__RECORDS FOR PROCESSING__:
--- START ---
/-- **(18) p.5 l.85–92, point grain.** [claim: Zhong2026, status: under-review] [cite: Zhong2026, (18) p.5 l.85–92] -/
def Step_18_pt : Prop :=
  ∀ (ν T : ℝ) (v₀ : E3 → E3) (u : ℝ → E3 → E3) (p : ℝ → E3 → ℝ) (t : ℝ) (x₀ : E3), 0 < ν →
    AtPhiMaxPt ν T v₀ u p t x₀ →
      S0 (u t) x₀ ≤ -ν * lapRatio (curl (u t)) x₀ + ν * ‖gpsi (curl (u t)) x₀‖ ^ 2 + ν * gradDirSq (curl (u t)) x₀

/-- (18) point grain from the sign step (point grain) and (17). [cite: Zhong2026, (17)–(18) p.5 l.72–92] -/
theorem step18_pt_of_sign_pt (hs : Step_sign_pt) (h17 : Step_17) : Step_18_pt := by
  intro ν T v₀ u p t x₀ hν hA
  have hle := hs ν T v₀ u p t x₀ hν hA
  rw [h17 ν hν T v₀ u p hA.1 t hA.2.1 hA.2.2.1 x₀] at hle
  linarith

/-- **(19) p.6 l.2–9, point grain.** [claim: Zhong2026, status: under-review] [cite: Zhong2026, (19) p.6 l.2–9] -/
def Step_19_pt : Prop :=
  ∀ (ν T : ℝ) (v₀ : E3 → E3) (u : ℝ → E3 → E3) (p : ℝ → E3 → ℝ) (t : ℝ) (x₀ : E3), 0 < ν →
    AtPhiMaxPt ν T v₀ u p t x₀ →
      S0 (u t) x₀ ≤ 2 * ν * frobeniusNormSq (hessPsi (curl (u t)) x₀) / ‖gpsi (curl (u t)) x₀‖ ^ 2 +
        ν * ‖gpsi (curl (u t)) x₀‖ ^ 2 + ν * gradDirSq (curl (u t)) x₀

/-- **The substitution p.6 l.2 as printed, point grain**: (18) and (16) give (19).
[claim: Zhong2026, status: under-review] [cite: Zhong2026, p.6 l.2–9] -/
def Step_subst19_pt : Prop :=
  Step_18_pt → Step_L43_pt → Step_19_pt

/-- **p.6 l.23–45, point grain**: |∇²ψ|²_F ≤ (7/16)|∇ψ|⁴ at a maximum point x₀ of Φ with Φ(x₀) > 0.
[claim: Zhong2026, status: under-review] [cite: Zhong2026, §4.3 p.6 l.23–45] -/
def Step_Hperp_pt : Prop :=
  ∀ v : E3 → E3, IsDatum v → NonVanishing (curl v) → ∀ x₀, IsPhiMaxAt (curl v) x₀ → 0 < Phi (curl v) x₀ →
    frobeniusNormSq (hessPsi (curl v) x₀) ≤ 7 / 16 * ‖gpsi (curl v) x₀‖ ^ 4

/-- **(20) p.6 l.63–77, point grain.** [claim: Zhong2026, status: under-review] [cite: Zhong2026, (20) p.6 l.63–77] -/
def Step_20_pt : Prop :=
  ∀ (ν T : ℝ) (v₀ : E3 → E3) (u : ℝ → E3 → E3) (p : ℝ → E3 → ℝ) (t : ℝ) (x₀ : E3), 0 < ν →
    AtPhiMaxPt ν T v₀ u p t x₀ → S0 (u t) x₀ ≤ 53 / 24 * ν * ‖gpsi (curl (u t)) x₀‖ ^ 2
--- END ---
__WORK REQUIRED__: Exact retyping is needed for the line with "def Step_Hperp_pt : Prop" and for each line after it through the end of the listing above; no other lines belong.

__SOLUTION TO THIS EXERCISE__:
def Step_Hperp_pt : Prop :=
  ∀ v : E3 → E3, IsDatum v → NonVanishing (curl v) → ∀ x₀, IsPhiMaxAt (curl v) x₀ → 0 < Phi (curl v) x₀ →
    frobeniusNormSq (hessPsi (curl v) x₀) ≤ 7 / 16 * ‖gpsi (curl v) x₀‖ ^ 4

/-- **(20) p.6 l.63–77, point grain.** [claim: Zhong2026, status: under-review] [cite: Zhong2026, (20) p.6 l.63–77] -/
def Step_20_pt : Prop :=
  ∀ (ν T : ℝ) (v₀ : E3 → E3) (u : ℝ → E3 → E3) (p : ℝ → E3 → ℝ) (t : ℝ) (x₀ : E3), 0 < ν →
    AtPhiMaxPt ν T v₀ u p t x₀ → S0 (u t) x₀ ≤ 53 / 24 * ν * ‖gpsi (curl (u t)) x₀‖ ^ 2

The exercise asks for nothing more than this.